LISTED RECORDS ▸
import Literature.MathematicalPhysics.QuantumFieldTheory.Balaban1983to89.Node00.OpsYGpUnits
import Literature.MathematicalPhysics.QuantumFieldTheory.Balaban1983to89.Node00.OpsYSectDESymm
import Literature.MathematicalPhysics.QuantumFieldTheory.Balaban1983to89.Node00.OpsYQOnto
import Literature.MathematicalPhysics.QuantumFieldTheory.Balaban1983to89.B9Eq3132NuReading

/-!
# `Balaban1983to89.Node00.OpsYRecordV4P` — T. Bałaban, *Propagators for lattice gauge theories in a background field*, Commun. Math. Phys. **99**
# (1985) 389–434 [Balaban1985BackgroundPropagators], (3.24)–(3.27) pp. 394–395 and (3.119)–(3.153) pp. 419–426: THE v4 RECORD WITH ITS SECT. D∕E
# COMPOSITES FED THE PRINT-UNITS SITE PROPAGATOR `G′_phys(U) = η²·G′_latt(U)` — `covLettersY_v4P`, `lettersYOfRecordV4P`, `opsYOfRecordV4PE`, `opsYNuOfRecordV4PE`

statement-level skeleton of published theorems with citation tags; proofs where landed; nothing here is a claim about the Yang–Mills mass gap

THE PRINT.  p. 394: *«Δ′_a(U) = Δ_U + Σ_j a_j(L^jη)^{−2} Q′_j(U)*Q′_j(U) (3.24) … Its inverse is denoted by G′, or G′(U)»*, *«R(U) = I − G′Q′*(Q′G′²Q′*)^{−1}Q′G′
(3.25)»*; p. 395: *«Δ_a(U) = Δ(U) + D_U R(U) D*_U + Q*(U)aQ(U) (3.26)»*, *«G(U) = Δ_a(U)^{−1} (3.27)»*.  p. 419: *«⟨A, Δ_πA⟩ = ⟨A − DG′RD*A, Δ(A − DG′RD*A)⟩
(3.119)»*; p. 420: *«Δ_{π,a} = Δ_π + DRD* + Q*aQ (3.122) … G̃ = Δ_{π,a}^{−1} (3.123) … H = G̃Q*(QG̃Q*)^{−1} (3.126)»*; p. 421: *«G₁ = (Δ_{π,a} − Δ⁽²⁾_π)^{−1}
(3.128), H₁ = G₁Q*(QG₁Q*)^{−1} (3.129)»*; p. 422: *«(QG₁Q*)^{−1} (3.132)»*; p. 426: *«𝔊 = 𝔓G₁ (3.153)»*.  Print's units are the physical ones of the `η`-lattice
throughout (pp. 390–392: `η = L^{−k}` in (3.3), (3.8) and in the scalar products).

WHY THIS FILE (pub-ymgap bus, 2026-08-27: dag-n06-l LOCATED-UNITS-D1, def-Y FILE 28 `Node00.OpsYGpUnits`, dag-n06-d ASK-1, dag-n06-i's probed blueprint).
NODE 00's SITE sector is typed in LATTICE units (`GpY = (Δ′_{a,latt})⁻¹`, `deltaPrimeAY_one = liftOpY mlOpT`), its BOND sector and the Sect. D
composites in PHYSICAL units; the composites `GDY ∕ QGQinvY ∕ HDY ∕ G1Y ∕ QG1QinvY ∕ H1Y ∕ GGY` take the site propagator as a PARAMETER `Gp` and denote
print's (3.119)–(3.153) only when fed `G′_phys = η²·G′_latt` (`Node00.GpPhysY`, FILE 28).  The v4 record `lettersYOfRecordV4` (`Node00.OpsYRecordV4`)
feeds them `GpY`.  This file is the record the N06 certificate's next edition instantiates: the SEVEN operator fields `GD, QGQinv, H, G₁, QG1Qinv, H₁,
GG` of the v4 family RE-FED `GpPhysY`, every other field kept — the transporters `parSymY ∕ parBY`; the raw `G′ = GpY` with its printed `U = 1` law
(`CovLettersY.Gp_one` pins `.Gp` to the lattice `G♯` of [4] (2.19), which `GpPhysY` violates by the factor `η²`, `GpPhysY_one_liftY` — so `.Gp` is NOT
re-based, and the (3.42) ∕ (3.48) readings of `G′ ∕ C`, whose weights `kernelFamilyS.e = (2,1,1,0)` ∕ `cWtY ∋ η⁻⁴` already convert, stay on `GpY`);
`G = Δ_a⁻¹` (blind to the units of `G′`, FILE 28 `GAY_GpPhysY` — below `covLettersY_v4P_GA_phys`); `C`; `Kdiff = G − G(Ω′)`; the flat `P349 ∕ Ck` slots.

WHAT THIS FILE DOES (definitions + `rfl` ∕ one-rewrite algebra):
* §1 the generic updater `CovLettersY.withSectDEAt 𝔏 Gp' Δ2` — the Sect. D∕E operator fields rebuilt over the record's own `parS ∕ parB`, an ARBITRARY
  site propagator `Gp'` and a residual letter `Δ2` (no law field touched); its field lemmas; `withSectD (𝔏.withDE GA' 𝔯)` is the update at `𝔏.Gp`.
* §2 ★ the member family `covLettersY_v4P 𝔸 x 𝔯 := (covLettersY_v4 𝔸 x 𝔯).withSectDEAt (GpPhysY … (parSymY …)) 𝔯.Δ2`: field lemmas (the seven
  composites AT `GpPhysY`, the rest v4's, all `rfl`); `G` is ALSO `GAY … (GpPhysY …)`; the two (3.132) letters as `Ring.inverse` of named operators; the
  seven `U = 1` faces `= v4's` (FILE 28's transfer); gauge covariance (3.33)–(3.34) (`GpPhysY_isCovSiteOpY`).
* §3 (`𝔸 = M_N(ℂ)`) trace-symmetry: a real multiple of a symmetric operator is symmetric, `G′_phys(U)` and `R[G′_phys](U) = R[G′_latt](U)` are
  symmetric at `G`-valued `U`, hence `G_D ∕ G₁ ∕ 𝔊` over `parSymY ∕ parBY ∕ GpPhysY (parSymY)` are (FILE 19's engine); the unit `QG₁Q*` from
  `Δ⁽¹⁾ > 0` at these tables (FILE 24's engine).
* §4 ★★ the record `lettersYOfRecordV4P N θ M⋆ 𝔯`, its field lemmas, `hsymD`-shape symmetry `lettersYOfRecordV4P_symmDG₁GG`, covariance; ★★★ the two
  instances `opsYOfRecordV4PE` (def-Y's Sect.-E constructor over n06-i's site-(3.49) layer) and `opsYNuOfRecordV4PE` (the same over n06-i's `ν`-read
  layer `opsYS349NuOfLetters` — the shape `B9Eq3132FacesAtLetters.s3132Nu_opsYSectE_of_step12` consumes), with the `rfl` transport of every field.

HONEST SCOPE.  Definitions and finite-dimensional linear algebra; no inequality of the paper is proved or asserted; the residual letter `Δ⁽²⁾` stays
the certificate's PARAMETER `𝔯` (an instantiated residual at `GpPhysY` is a later sibling); WHICH record a certificate elaborates against is the
certificate's edition.  Nothing landed is modified; N06 is NOT discharged; NOT continuum, NOT OS, NOT the mass gap.  Filed by the pub-ymgap def-Y
owner lineage (`pub-ymgap-node00-def-Y`, gen 17).  Net new unproved facts: 0.
-/

namespace Literature.MathematicalPhysics.QuantumFieldTheory.Balaban1983to89.Node00
import Mathlib
import Summits.ValiantsHypothesis.ValiantsHypothesis.Theorems.GeneratorObstructionsGenFlipThesisChowDichotomy
import Literature.Computability.AlgebraicComplexity.StandardFamiliesProofs

/-!
# Route GeneratorObstructions — crux `GenFlipThesis` (stmt-ValiantsHypothesis-11653), line
# `slice-overflow`: the WEAKEST trace-side statement the overflow glue consumes (`slicePer`)

Helper file (`--supports stmt-ValiantsHypothesis-11653`; Edisonian repair census of the line).  The
line's composition `GenFlipThesis_of` (skeleton `Cruxes/GenFlipThesis/Lines/slice_overflow.lean`) uses
`stub_sliceGen` only at weights `ext_ι χ` where `χ` is ALREADY a generator type of `A(Δ per_m)`.
Hence the crux follows from K1 = `PerGenDegreeSuperQP` and the weaker statement

  `slicePer`: for every `c` there is `c₀` such that for `1 ≤ m`, `m + e ≤ 2^((log₂ m + c)^c)`, the final
  segment `ι` and every `χ` with `γ_χ(per_m) ≠ 0`:  `γ_{ext_ι χ}(tr X_{m+e}^m) ≠ 0 → -|χ| ≤ m·2^((log₂ m + c₀)^c₀)`

(`genFlipThesis_of_perGenDegreeSuperQP_of_slicePer`, sorry-free, conclusion = the route decl by name;
`slicePer_of_sliceGen`: it is implied by the registered stub).  What the repair buys and what it does
not: `slicePer` is immune to late generators of qp-easy forms UNRELATED to the permanent (the
determinant consequence `SliceDet.detGenQP_of_sliceGen` is no longer forced), but NOT to common
degenerations of `per_m` and `tr X^m`: late Chow generators still refute it
(`not_slicePer_of_chowLate`), because they are simultaneously generator types of `A(Δ per_m)`
(`ChowDichotomy.perGenDegreeSuperQP_of_chowLate`) and slice generator types of `A(Δ tr X_m^m)`.

Honest framing: implications between open statements; `GenFlipThesis`, K1, `stub_sliceGen`,
`slicePer` stay open; nothing here bears on `VP ≠ VNP`.
-/

namespace Summit.ValiantsHypothesis.ValiantsHypothesis.Theorems.GeneratorObstructions.SlicePer

open MvPolynomial
open Literature.NumberTheory.DiophantineGeometry Literature.Computability.AlgebraicComplexity
  Literature.Barriers.ValiantsHypothesis
open Summit.ValiantsHypothesis.ValiantsHypothesis.Theses.GeneratorObstructions
open Summit.ValiantsHypothesis.ValiantsHypothesis.Theorems.GenInheritance
open Summit.ValiantsHypothesis.ValiantsHypothesis.Theorems.GeneratorObstructions.SliceTransfer
open Summit.ValiantsHypothesis.ValiantsHypothesis.Theorems.GeneratorObstructions.ChowDichotomy

-- `Summit.ValiantsHypothesis.ValiantsHypothesis.…` is the tree's mandated single-conjunct layout.
set_option linter.dupNamespace false

noncomputable section

/-- **Inheritance with the explicit final-segment weight, block placement** (the skeleton's
`inheritFinal`, landed here): for `1 ≤ m`, a generator type `χ` of `A(Δ_m[per_m])` (own variables)
and ANY final segment `ι : MatIdx m → MatIdx (m+e)`, the weight `ext_ι χ` is a generator type of
`A(Δ_m[per_m on the top-left block])`.  `finrank_ne_zero_rename_of_strictMono` transported from the
final-segment placement to the block placement, which lie in one `GL_{(m+e)²}`-orbit
(`rename_mem_glOrbit_rename_of_injective`, `finrank_ne_zero_of_orbitVanishingIdeal_eq`). [folklore] -/
theorem inheritFinal (m e : ℕ) (hm : 1 ≤ m) {ι : MatIdx m → MatIdx (m + e)} (hι : StrictMono ι)
    (hup : IsUpperSet (Set.range ι)) (χ : Weight (MatIdx m))
    (h : Module.finrank ℂ (↥(highestWeightSpace (orbitCoordRep (MvPolynomial.rename toLex (perPoly (Fin m) ℂ)) m) (χ)) ⧸ Submodule.comap (highestWeightSpace (orbitCoordRep (MvPolynomial.rename toLex (perPoly (Fin m) ℂ)) m) (χ)).subtype (⨆ p : Weight (MatIdx (m)) × Weight (MatIdx (m)), ⨆ (_ : p.1 + p.2 = (χ) ∧ p.1 ≠ 0 ∧ p.2 ≠ 0), highestWeightSpace (orbitCoordRep (MvPolynomial.rename toLex (perPoly (Fin m) ℂ)) m) p.1 * highestWeightSpace (orbitCoordRep (MvPolynomial.rename toLex (perPoly (Fin m) ℂ)) m) p.2)) ≠ 0) :
    Module.finrank ℂ (↥(highestWeightSpace (orbitCoordRep (MvPolynomial.rename (fun ij : Fin m × Fin m => toLex (Fin.castAdd e ij.1, Fin.castAdd e ij.2)) (perPoly (Fin m) ℂ)) m) (Function.extend ι χ 0)) ⧸ Submodule.comap (highestWeightSpace (orbitCoordRep (MvPolynomial.rename (fun ij : Fin m × Fin m => toLex (Fin.castAdd e ij.1, Fin.castAdd e ij.2)) (perPoly (Fin m) ℂ)) m) (Function.extend ι χ 0)).subtype (⨆ p : Weight (MatIdx (m + e)) × Weight (MatIdx (m + e)), ⨆ (_ : p.1 + p.2 = (Function.extend ι χ 0) ∧ p.1 ≠ 0 ∧ p.2 ≠ 0), highestWeightSpace (orbitCoordRep (MvPolynomial.rename (fun ij : Fin m × Fin m => toLex (Fin.castAdd e ij.1, Fin.castAdd e ij.2)) (perPoly (Fin m) ℂ)) m) p.1 * highestWeightSpace (orbitCoordRep (MvPolynomial.rename (fun ij : Fin m × Fin m => toLex (Fin.castAdd e ij.1, Fin.castAdd e ij.2)) (perPoly (Fin m) ℂ)) m) p.2)) ≠ 0 := by
  have hm0 : m ≠ 0 := by omega
  have hf : (rename toLex (perPoly (Fin m) ℂ) : MvPolynomial (MatIdx m) ℂ).IsHomogeneous m := by
    simpa using (perPoly_isHomogeneous (n := Fin m) (k := ℂ)).rename_isHomogeneous
      (f := (toLex : Fin m × Fin m → MatIdx m))
  have hf0 : (rename toLex (perPoly (Fin m) ℂ) : MvPolynomial (MatIdx m) ℂ) ≠ 0 :=
    (map_ne_zero_iff _ (rename_injective _ toLex.injective)).mpr (perPoly_ne_zero (Fin m) ℂ)
  have hκ : Function.Injective fun x : MatIdx m =>
      (toLex (Fin.castAdd e (ofLex x).1, Fin.castAdd e (ofLex x).2) : MatIdx (m + e)) := by
    intro x y hxy
    have h1 := toLex.injective hxy
    rw [Prod.mk.injEq] at h1
    exact ofLex.injective (Prod.ext (Fin.castAdd_injective _ _ h1.1) (Fin.castAdd_injective _ _ h1.2))
  have key := finrank_ne_zero_of_orbitVanishingIdeal_eq
    (orbitVanishingIdeal_eq_of_mem_glOrbit
      (rename_mem_glOrbit_rename_of_injective _ ι hκ hι.injective
        (rename toLex (perPoly (Fin m) ℂ) : MvPolynomial (MatIdx m) ℂ)) m) hm0 _
    (finrank_ne_zero_rename_of_strictMono hι hup hf hf0 hm0 χ h)
  rw [rename_rename] at key
  exact key

/-- **`GenFlipThesis` from K1 and `slicePer`** — the weakest trace-side statement the overflow glue
uses: a degree bound only at final-segment weights `ext_ι χ` whose `χ` is already a generator type
of `A(Δ per_m)`.  Same composition as the skeleton's `GenFlipThesis_of` (take `c₀` from `slicePer`
at `c`, `(m, χ)` from K1 at `c₀` beyond `max m₀ 1`, inherit along the final segment, overflow);
conclusion = the route decl by name. [folklore] -/
theorem genFlipThesis_of_perGenDegreeSuperQP_of_slicePer (hK1 : PerGenDegreeSuperQP)
    (hS : ∀ c : ℕ, ∃ c₀ : ℕ, ∀ m e : ℕ, 1 ≤ m → m + e ≤ 2 ^ ((Nat.log 2 m + c) ^ c) →
      ∀ ι : MatIdx m → MatIdx (m + e), StrictMono ι → IsUpperSet (Set.range ι) →
        ∀ χ : Weight (MatIdx m),
          Module.finrank ℂ (↥(highestWeightSpace (orbitCoordRep (MvPolynomial.rename toLex (perPoly (Fin m) ℂ)) m) χ) ⧸ Submodule.comap (highestWeightSpace (orbitCoordRep (MvPolynomial.rename toLex (perPoly (Fin m) ℂ)) m) χ).subtype (⨆ p : Weight (MatIdx m) × Weight (MatIdx m), ⨆ (_ : p.1 + p.2 = χ ∧ p.1 ≠ 0 ∧ p.2 ≠ 0), highestWeightSpace (orbitCoordRep (MvPolynomial.rename toLex (perPoly (Fin m) ℂ)) m) p.1 * highestWeightSpace (orbitCoordRep (MvPolynomial.rename toLex (perPoly (Fin m) ℂ)) m) p.2)) ≠ 0 →
          Module.finrank ℂ (↥(highestWeightSpace (orbitCoordRep (powFormLex ℂ (m + e) m) m) (Function.extend ι χ 0)) ⧸ Submodule.comap (highestWeightSpace (orbitCoordRep (powFormLex ℂ (m + e) m) m) (Function.extend ι χ 0)).subtype (⨆ p : Weight (MatIdx (m + e)) × Weight (MatIdx (m + e)), ⨆ (_ : p.1 + p.2 = (Function.extend ι χ 0) ∧ p.1 ≠ 0 ∧ p.2 ≠ 0), highestWeightSpace (orbitCoordRep (powFormLex ℂ (m + e) m) m) p.1 * highestWeightSpace (orbitCoordRep (powFormLex ℂ (m + e) m) m) p.2)) ≠ 0 →
            -(Weight.size χ) ≤ (m : ℤ) * 2 ^ ((Nat.log 2 m + c₀) ^ c₀)) :
    GenFlipThesis := by
  intro c m₀
  obtain ⟨c₀, hc₀⟩ := hS c
  obtain ⟨m, hm, χ, hγ, hdeg⟩ := hK1 c₀ (max m₀ 1)
  have hm₀ : m₀ ≤ m := le_trans (le_max_left _ _) hm
  have h1m : 1 ≤ m := le_trans (le_max_right _ _) hm
  refine ⟨m, hm₀, h1m, fun e he => ?_⟩
  obtain ⟨ι, hι, hup⟩ := exists_finalSegment (n := m) (n' := m + e) (Nat.le_add_right m e)
  have hγ' := inheritFinal m e h1m hι hup χ hγ
  refine ⟨Function.extend ι χ 0, lt_of_not_ge fun hle => ?_⟩
  have hne := (Nat.lt_of_lt_of_le (Nat.pos_of_ne_zero hγ') hle).ne'
  have hb := hc₀ m e h1m he ι hι hup χ hγ hne
  exact absurd (lt_of_lt_of_le hdeg hb) (lt_irrefl _)

/-- `stub_sliceGen ⇒ slicePer` (drop the hypothesis `γ_χ(per_m) ≠ 0`). [folklore] -/
theorem slicePer_of_sliceGen
    (hS : ∀ c : ℕ, ∃ c₀ : ℕ, ∀ m e : ℕ, 1 ≤ m → m + e ≤ 2 ^ ((Nat.log 2 m + c) ^ c) →
      ∀ ι : MatIdx m → MatIdx (m + e), StrictMono ι → IsUpperSet (Set.range ι) →
        ∀ χ : Weight (MatIdx m),
          Module.finrank ℂ (↥(highestWeightSpace (orbitCoordRep (powFormLex ℂ (m + e) m) m) (Function.extend ι χ 0)) ⧸ Submodule.comap (highestWeightSpace (orbitCoordRep (powFormLex ℂ (m + e) m) m) (Function.extend ι χ 0)).subtype (⨆ p : Weight (MatIdx (m + e)) × Weight (MatIdx (m + e)), ⨆ (_ : p.1 + p.2 = (Function.extend ι χ 0) ∧ p.1 ≠ 0 ∧ p.2 ≠ 0), highestWeightSpace (orbitCoordRep (powFormLex ℂ (m + e) m) m) p.1 * highestWeightSpace (orbitCoordRep (powFormLex ℂ (m + e) m) m) p.2)) ≠ 0 →
            -(Weight.size χ) ≤ (m : ℤ) * 2 ^ ((Nat.log 2 m + c₀) ^ c₀)) :
    ∀ c : ℕ, ∃ c₀ : ℕ, ∀ m e : ℕ, 1 ≤ m → m + e ≤ 2 ^ ((Nat.log 2 m + c) ^ c) →
      ∀ ι : MatIdx m → MatIdx (m + e), StrictMono ι → IsUpperSet (Set.range ι) →
        ∀ χ : Weight (MatIdx m),
          Module.finrank ℂ (↥(highestWeightSpace (orbitCoordRep (MvPolynomial.rename toLex (perPoly (Fin m) ℂ)) m) χ) ⧸ Submodule.comap (highestWeightSpace (orbitCoordRep (MvPolynomial.rename toLex (perPoly (Fin m) ℂ)) m) χ).subtype (⨆ p : Weight (MatIdx m) × Weight (MatIdx m), ⨆ (_ : p.1 + p.2 = χ ∧ p.1 ≠ 0 ∧ p.2 ≠ 0), highestWeightSpace (orbitCoordRep (MvPolynomial.rename toLex (perPoly (Fin m) ℂ)) m) p.1 * highestWeightSpace (orbitCoordRep (MvPolynomial.rename toLex (perPoly (Fin m) ℂ)) m) p.2)) ≠ 0 →
          Module.finrank ℂ (↥(highestWeightSpace (orbitCoordRep (powFormLex ℂ (m + e) m) m) (Function.extend ι χ 0)) ⧸ Submodule.comap (highestWeightSpace (orbitCoordRep (powFormLex ℂ (m + e) m) m) (Function.extend ι χ 0)).subtype (⨆ p : Weight (MatIdx (m + e)) × Weight (MatIdx (m + e)), ⨆ (_ : p.1 + p.2 = (Function.extend ι χ 0) ∧ p.1 ≠ 0 ∧ p.2 ≠ 0), highestWeightSpace (orbitCoordRep (powFormLex ℂ (m + e) m) m) p.1 * highestWeightSpace (orbitCoordRep (powFormLex ℂ (m + e) m) m) p.2)) ≠ 0 →
            -(Weight.size χ) ≤ (m : ℤ) * 2 ^ ((Nat.log 2 m + c₀) ^ c₀) := by
  intro c
  obtain ⟨c₀, hc₀⟩ := hS c
  exact ⟨c₀, fun m e hm he ι hι hup χ _ hγ => hc₀ m e hm he ι hι hup χ hγ⟩

/-- **Late Chow generators refute even `slicePer`**: a late generator type `χ` of the covariant
algebra of `Δ(x₁₁⋯x_mm)` is a generator type of `A(Δ per_m)` (`x₁₁⋯x_mm ∈ Δ(per_m)`,
`prod_X_diag_mem_orbitClosure_perPoly`) AND, placed on the final segment, of `A(Δ tr X_m^m)`
(`prod_X_mem_orbitClosure_powFormLex`, transfer engine) — so the overflow glue cannot be repaired
against the Chow threat by weakening the trace side. [folklore] -/
theorem not_slicePer_of_chowLate
    (hC : ∀ c m₀ : ℕ, ∃ m : ℕ, m₀ ≤ m ∧ ∃ χ : Weight (MatIdx m),
      Module.finrank ℂ (↥(highestWeightSpace (orbitCoordRep (∏ i : Fin m, (X (toLex (i, i)) : MvPolynomial (MatIdx m) ℂ)) m) χ) ⧸ Submodule.comap (highestWeightSpace (orbitCoordRep (∏ i : Fin m, (X (toLex (i, i)) : MvPolynomial (MatIdx m) ℂ)) m) χ).subtype (⨆ p : Weight (MatIdx m) × Weight (MatIdx m), ⨆ (_ : p.1 + p.2 = χ ∧ p.1 ≠ 0 ∧ p.2 ≠ 0), highestWeightSpace (orbitCoordRep (∏ i : Fin m, (X (toLex (i, i)) : MvPolynomial (MatIdx m) ℂ)) m) p.1 * highestWeightSpace (orbitCoordRep (∏ i : Fin m, (X (toLex (i, i)) : MvPolynomial (MatIdx m) ℂ)) m) p.2)) ≠ 0 ∧
        (m : ℤ) * 2 ^ ((Nat.log 2 m + c) ^ c) < -(Weight.size χ)) :
    ¬ (∀ c : ℕ, ∃ c₀ : ℕ, ∀ m e : ℕ, 1 ≤ m → m + e ≤ 2 ^ ((Nat.log 2 m + c) ^ c) →
      ∀ ι : MatIdx m → MatIdx (m + e), StrictMono ι → IsUpperSet (Set.range ι) →
        ∀ χ : Weight (MatIdx m),
          Module.finrank ℂ (↥(highestWeightSpace (orbitCoordRep (MvPolynomial.rename toLex (perPoly (Fin m) ℂ)) m) χ) ⧸ Submodule.comap (highestWeightSpace (orbitCoordRep (MvPolynomial.rename toLex (perPoly (Fin m) ℂ)) m) χ).subtype (⨆ p : Weight (MatIdx m) × Weight (MatIdx m), ⨆ (_ : p.1 + p.2 = χ ∧ p.1 ≠ 0 ∧ p.2 ≠ 0), highestWeightSpace (orbitCoordRep (MvPolynomial.rename toLex (perPoly (Fin m) ℂ)) m) p.1 * highestWeightSpace (orbitCoordRep (MvPolynomial.rename toLex (perPoly (Fin m) ℂ)) m) p.2)) ≠ 0 →
          Module.finrank ℂ (↥(highestWeightSpace (orbitCoordRep (powFormLex ℂ (m + e) m) m) (Function.extend ι χ 0)) ⧸ Submodule.comap (highestWeightSpace (orbitCoordRep (powFormLex ℂ (m + e) m) m) (Function.extend ι χ 0)).subtype (⨆ p : Weight (MatIdx (m + e)) × Weight (MatIdx (m + e)), ⨆ (_ : p.1 + p.2 = (Function.extend ι χ 0) ∧ p.1 ≠ 0 ∧ p.2 ≠ 0), highestWeightSpace (orbitCoordRep (powFormLex ℂ (m + e) m) m) p.1 * highestWeightSpace (orbitCoordRep (powFormLex ℂ (m + e) m) m) p.2)) ≠ 0 →
            -(Weight.size χ) ≤ (m : ℤ) * 2 ^ ((Nat.log 2 m + c₀) ^ c₀)) := by
  intro hS
  obtain ⟨c₀, hc₀⟩ := hS 1
  obtain ⟨m, hm, χ, hγ, hlt⟩ := hC c₀ 1
  have hwin : m + 0 ≤ 2 ^ ((Nat.log 2 m + 1) ^ 1) := by
    rw [pow_one, Nat.add_zero]
    exact (Nat.lt_pow_succ_log_self one_lt_two m).le
  obtain ⟨ι, hι, hup⟩ := exists_finalSegment (n := m) (n' := m + 0) (Nat.le_add_right m 0)
  -- `χ` is a generator type of `A(Δ per_m)` …
  have hper := finrank_ne_zero_of_mem_orbitClosure (by omega)
    (prod_X_diag_mem_orbitClosure_perPoly m) χ hγ
  -- … and `ext_ι χ` a slice generator type of `A(Δ tr X_m^m)`
  have hmem : rename ι (∏ i : Fin m, (X (toLex (i, i)) : MvPolynomial (MatIdx m) ℂ)) ∈
      orbitClosure (powFormLex ℂ (m + 0) m) := by
    rw [map_prod]
    simp only [rename_X]
    exact prod_X_mem_orbitClosure_powFormLex hm (Nat.le_add_right m 0) _
  have htr := finrank_ne_zero_extend_of_rename_mem_orbitClosure hι hup (prod_X_isHomogeneous _)
    (prod_X_ne_zero _) (by omega) hmem χ hγ
  exact absurd (hc₀ m 0 hm hwin ι hι hup χ hper htr) (not_le.mpr hlt)

end

end Summit.ValiantsHypothesis.ValiantsHypothesis.Theorems.GeneratorObstructions.SlicePer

WORK INSTRUCTIONS ▸ Working down from the line that contains "orbitClosure (powFormLex ℂ", retype each line exactly through the last line of the data, and give nothing else.

THE COMPLETED TASK ▸
      orbitClosure (powFormLex ℂ (m + 0) m) := by
    rw [map_prod]
    simp only [rename_X]
    exact prod_X_mem_orbitClosure_powFormLex hm (Nat.le_add_right m 0) _
  have htr := finrank_ne_zero_extend_of_rename_mem_orbitClosure hι hup (prod_X_isHomogeneous _)
    (prod_X_ne_zero _) (by omega) hmem χ hγ
  exact absurd (hc₀ m 0 hm hwin ι hι hup χ hper htr) (not_le.mpr hlt)

end

end Summit.ValiantsHypothesis.ValiantsHypothesis.Theorems.GeneratorObstructions.SlicePer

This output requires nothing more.